Editor’s Pick: Graphics Power to Change Engineering Workflows

The power to deliver real-time ray tracing and deep learning to the engineering workstation are some of this new GPU’s possibilities.

The Quadro GV100 combines 7.4 TFLOPS (one trillion floating-point operations per second) double precision and 14.8 TFLOPS of single-precision performance with a dedicated 118.5 TFLOPS of deep learning performance. Image courtesy of NVIDIA Corp.


Tony LockwoodDear DE Reader:

NVIDIA has begun shipping its new Quadro GV100 GPU (graphics processing unit) to engineering workstation manufacturers like HP, distributors like PNY Technologies and do-it-yourself end users. It sounds like one heckuva piece a gear.

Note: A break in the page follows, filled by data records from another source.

import Mathlib.Analysis.Normed.Operator.Bilinear
import Literature.Analysis.Calculus.QuadraticFixedPoint
import HarnessLib

/-!
# Albritton–Brué–Colombo 2022, §4.2.2: the abstract contraction claim behind the construction
  of `U^{per}`

Analysis/FluidPDE proofs-layer file (theorems only), a rung of the proof line of the named fact
`Literature.Analysis.FluidPDE.albritton_brue_colombo` (Albritton–Brué–Colombo, Ann. of Math. 196
(2022) = arXiv:2112.03116 [ABC], Thm. 1.2) ABOVE the assembly of
`NSLerayHopfABCAssembly.lean`: the perturbation `U^{per}` of Thm. 1.3 (b) / Prop. 4.5 is the fixed
point of `𝒯(U) = B(U,U) + LU + G` in the weighted space `X` of (4.18)–(4.19), obtained from the
"elementary claim" of §4.2.2 ("Abstract claim", verbatim): *Let `X` be a Banach space and
`𝒯(U) := B(U,U) + LU + G`, `U ∈ X`, where `G ∈ X`, `L : X → X` is a bounded linear operator and
`B : X × X → X` is a bounded bilinear form. If `‖L‖ + 2‖B‖ + ‖G‖_X < 1`, then
`𝒯 : {‖U‖_X ≤ 1} → {‖U‖_X ≤ 1}` is a contraction.* "Indeed, if `‖U‖_X ≤ 1`, then
`‖𝒯U‖_X ≤ ‖B‖‖U‖² + ‖L‖‖U‖ + ‖G‖ < 1` … `‖𝒯(U) − 𝒯(V)‖ ≤ ‖B(U−V,U)‖ + ‖B(V,U−V)‖ + ‖L‖‖U−V‖
≤ (2‖B‖ + ‖L‖)‖U − V‖`, since `2‖B‖ + ‖L‖ < 1`, we conclude that `𝒯` is a contraction."

Proved here in Mathlib generality (`X` a real Banach space, `B : X →L[ℝ] X →L[ℝ] X`,
`L : X →L[ℝ] X`, operator norms): `AlbrittonBrueColombo2022.abstractClaim_mapsTo`,
`abstractClaim_lipschitz`, and the consequence the paper uses ("To find the sought fixed point we
apply the contraction mapping principle"): `abstractClaim_exists_unique_fixedPoint` — a unique
fixed point in the closed unit ball (Banach's theorem on the complete subset, via the tree's
`Literature.Analysis.Calculus.exists_isFixedPt_mem_closedBall`). Nothing specific to
Navier–Stokes; the tree's `exists_fixedPoint_of_bilinear` (`BilinearFixedPoint.lean`,
`x = y + B(x,x)`, Lemarié-Rieusset §6.6) is the case `L = 0` with a different normalisation.

## References

* D. Albritton, E. Brué, M. Colombo, Ann. of Math. 196 (2022) = arXiv:2112.03116, §4.2.2
  (abstract claim), Prop. 4.7, (4.18)–(4.24). [AlbrittonBrueColombo2022]
-/

noncomputable section

open Set Metric Function

namespace Literature.Analysis.FluidPDE

namespace AlbrittonBrueColombo2022

variable {X : Type*} [NormedAddCommGroup X] [NormedSpace ℝ X]

/-- The map `𝒯(U) = B(U,U) + LU + G` of [ABC] §4.2.2. [cite: AlbrittonBrueColombo2022, §4.2.2] -/
theorem abstractClaim_norm_le (B : X →L[ℝ] X →L[ℝ] X) (L : X →L[ℝ] X) (G U : X) :
    ‖B U U + L U + G‖ ≤ ‖B‖ * ‖U‖ * ‖U‖ + ‖L‖ * ‖U‖ + ‖G‖ :=
  calc ‖B U U + L U + G‖ ≤ ‖B U U‖ + ‖L U‖ + ‖G‖ := norm_add₃_le
    _ ≤ ‖B‖ * ‖U‖ * ‖U‖ + ‖L‖ * ‖U‖ + ‖G‖ :=
        add_le_add (add_le_add (B.le_opNorm₂ U U) (L.le_opNorm U)) le_rfl

/-- **[ABC] §4.2.2, first half of the claim**: if `‖L‖ + 2‖B‖ + ‖G‖ < 1` then `𝒯` maps the
closed unit ball into itself ("if `‖U‖_X ≤ 1`, then `‖𝒯U‖ ≤ ‖B‖‖U‖² + ‖L‖‖U‖ + ‖G‖ < 1`").
[cite: AlbrittonBrueColombo2022, §4.2.2 (4.21)–(4.22)] -/
theorem abstractClaim_mapsTo (B : X →L[ℝ] X →L[ℝ] X) (L : X →L[ℝ] X) (G : X)
    (h : ‖L‖ + 2 * ‖B‖ + ‖G‖ < 1) :
    MapsTo (fun U => B U U + L U + G) (closedBall (0 : X) 1) (closedBall 0 1) := by
  intro U hU
  rw [mem_closedBall_zero_iff] at hU ⊢
  have hB : 0 ≤ ‖B‖ := ContinuousLinearMap.opNorm_nonneg B
  have hL : 0 ≤ ‖L‖ := ContinuousLinearMap.opNorm_nonneg L
  have hU0 : 0 ≤ ‖U‖ := norm_nonneg _
  calc ‖B U U + L U + G‖ ≤ ‖B‖ * ‖U‖ * ‖U‖ + ‖L‖ * ‖U‖ + ‖G‖ := abstractClaim_norm_le B L G U
    _ ≤ ‖B‖ * 1 * 1 + ‖L‖ * 1 + ‖G‖ := by gcongr
    _ ≤ 1 := by linarith

/-- **[ABC] §4.2.2, second half of the claim**: on the closed unit ball `𝒯` is Lipschitz with
constant `2‖B‖ + ‖L‖` ("`‖𝒯(U) − 𝒯(V)‖ ≤ ‖B(U−V,U)‖ + ‖B(V,U−V)‖ + ‖L‖‖U−V‖ ≤
(2‖B‖ + ‖L‖)‖U − V‖`"). [cite: AlbrittonBrueColombo2022, §4.2.2 (4.23)–(4.24)] -/
theorem abstractClaim_lipschitz (B : X →L[ℝ] X →L[ℝ] X) (L : X →L[ℝ] X) (G : X) {U V : X}
    (hU : ‖U‖ ≤ 1) (hV : ‖V‖ ≤ 1) :
    ‖(B U U + L U + G) - (B V V + L V + G)‖ ≤ (2 * ‖B‖ + ‖L‖) * ‖U - V‖ := by
  have hB : 0 ≤ ‖B‖ := ContinuousLinearMap.opNorm_nonneg B
  have h1 : (B U U + L U + G) - (B V V + L V + G) = B (U - V) U + B V (U - V) + L (U - V) := by
    simp only [map_sub, FunLike.coe_sub, Pi.sub_apply]
    abel
  rw [h1]
  calc ‖B (U - V) U + B V (U - V) + L (U - V)‖
      ≤ ‖B (U - V) U‖ + ‖B V (U - V)‖ + ‖L (U - V)‖ := norm_add₃_le
    _ ≤ ‖B‖ * ‖U - V‖ * ‖U‖ + ‖B‖ * ‖V‖ * ‖U - V‖ + ‖L‖ * ‖U - V‖ :=
        add_le_add (add_le_add (B.le_opNorm₂ _ _) (B.le_opNorm₂ _ _)) (L.le_opNorm _)
    _ ≤ ‖B‖ * ‖U - V‖ * 1 + ‖B‖ * 1 * ‖U - V‖ + ‖L‖ * ‖U - V‖ := by gcongr
    _ = (2 * ‖B‖ + ‖L‖) * ‖U - V‖ := by ring

/-- **The fixed point** ("To find the sought fixed point we apply the contraction mapping
principle", [ABC] before Prop. 4.7): in a real Banach space, if `‖L‖ + 2‖B‖ + ‖G‖ < 1` then
`𝒯(U) = B(U,U) + LU + G` has exactly one fixed point in the closed unit ball. [cite: AlbrittonBrueColombo2022, §4.2.2 and Prop. 4.7] -/
theorem abstractClaim_exists_unique_fixedPoint [CompleteSpace X] (B : X →L[ℝ] X →L[ℝ] X)
    (L : X →L[ℝ] X) (G : X) (h : ‖L‖ + 2 * ‖B‖ + ‖G‖ < 1) :
    ∃! U : X, ‖U‖ ≤ 1 ∧ B U U + L U + G = U := by
  have hB : 0 ≤ ‖B‖ := ContinuousLinearMap.opNorm_nonneg B
  have hG : 0 ≤ ‖G‖ := norm_nonneg _
  have hK1 : 2 * ‖B‖ + ‖L‖ < 1 := by linarith
  have hK0 : 0 ≤ 2 * ‖B‖ + ‖L‖ := by positivity
  set K : NNReal := ⟨2 * ‖B‖ + ‖L‖, hK0⟩ with hK
  have hKlt : K < 1 := by
    rw [← NNReal.coe_lt_coe]
    exact hK1
  have hlip : LipschitzOnWith K (fun U => B U U + L U + G) (closedBall (0 : X) 1) := by
    refine LipschitzOnWith.of_dist_le_mul fun U hU V hV => ?_
    rw [mem_closedBall_zero_iff] at hU hV
    rw [dist_eq_norm, dist_eq_norm]
    exact abstractClaim_lipschitz B L G hU hV
  obtain ⟨U, hU, hfix⟩ := Literature.Analysis.Calculus.exists_isFixedPt_mem_closedBall zero_le_one
    hKlt (abstractClaim_mapsTo B L G h) hlip
  rw [mem_closedBall_zero_iff] at hU
  refine ⟨U, ⟨hU, hfix⟩, fun V ⟨hV, hVfix⟩ => ?_⟩
  -- uniqueness: `‖V - U‖ ≤ K‖V - U‖` with `K < 1`
  have h1 := abstractClaim_lipschitz B L G hV hU
  rw [hVfix, hfix] at h1
  by_contra hne
  have hpos : 0 < ‖V - U‖ := norm_pos_iff.2 (sub_ne_zero.2 hne)
  nlinarith

end AlbrittonBrueColombo2022

end Literature.Analysis.FluidPDE

end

The GV100 has lots going on for it. But, basically, think of it as engineered to handle next generation, extreme design, simulation and engineering workflows that are beyond the ability of this generation’s desktop workstations to execute in a practical manner. That means you're talking about real-time ray tracing, AI (artificial intelligence), simulation and VR (virtual reality) enhanced workflows on your workstation with the speed and the 3D visual acuity that today can only inspire techno-dreaming.

That’s a tall order, but that’s what this GPU could do.

The Quadro GV100 combines 7.4 TFLOPS (one trillion floating-point operations per second) double precision and 14.8 TFLOPS of single-precision performance with a dedicated 118.5 TFLOPS of deep learning performance. Image courtesy of NVIDIA Corp. The Quadro GV100 combines 7.4 TFLOPS (one trillion floating-point operations per second) double precision and 14.8 TFLOPS of single-precision performance with a dedicated 118.5 TFLOPS of deep learning performance. Image courtesy of NVIDIA Corp.

Key to how the GV100 delivers such performance is its Volta architecture. There's a link to more information on what Volta could mean for you at the end of today's Editor’s Pick of the Week write-up. For now, it suffices to say that the GV100 is designed for AI-enhanced and other extreme workflows.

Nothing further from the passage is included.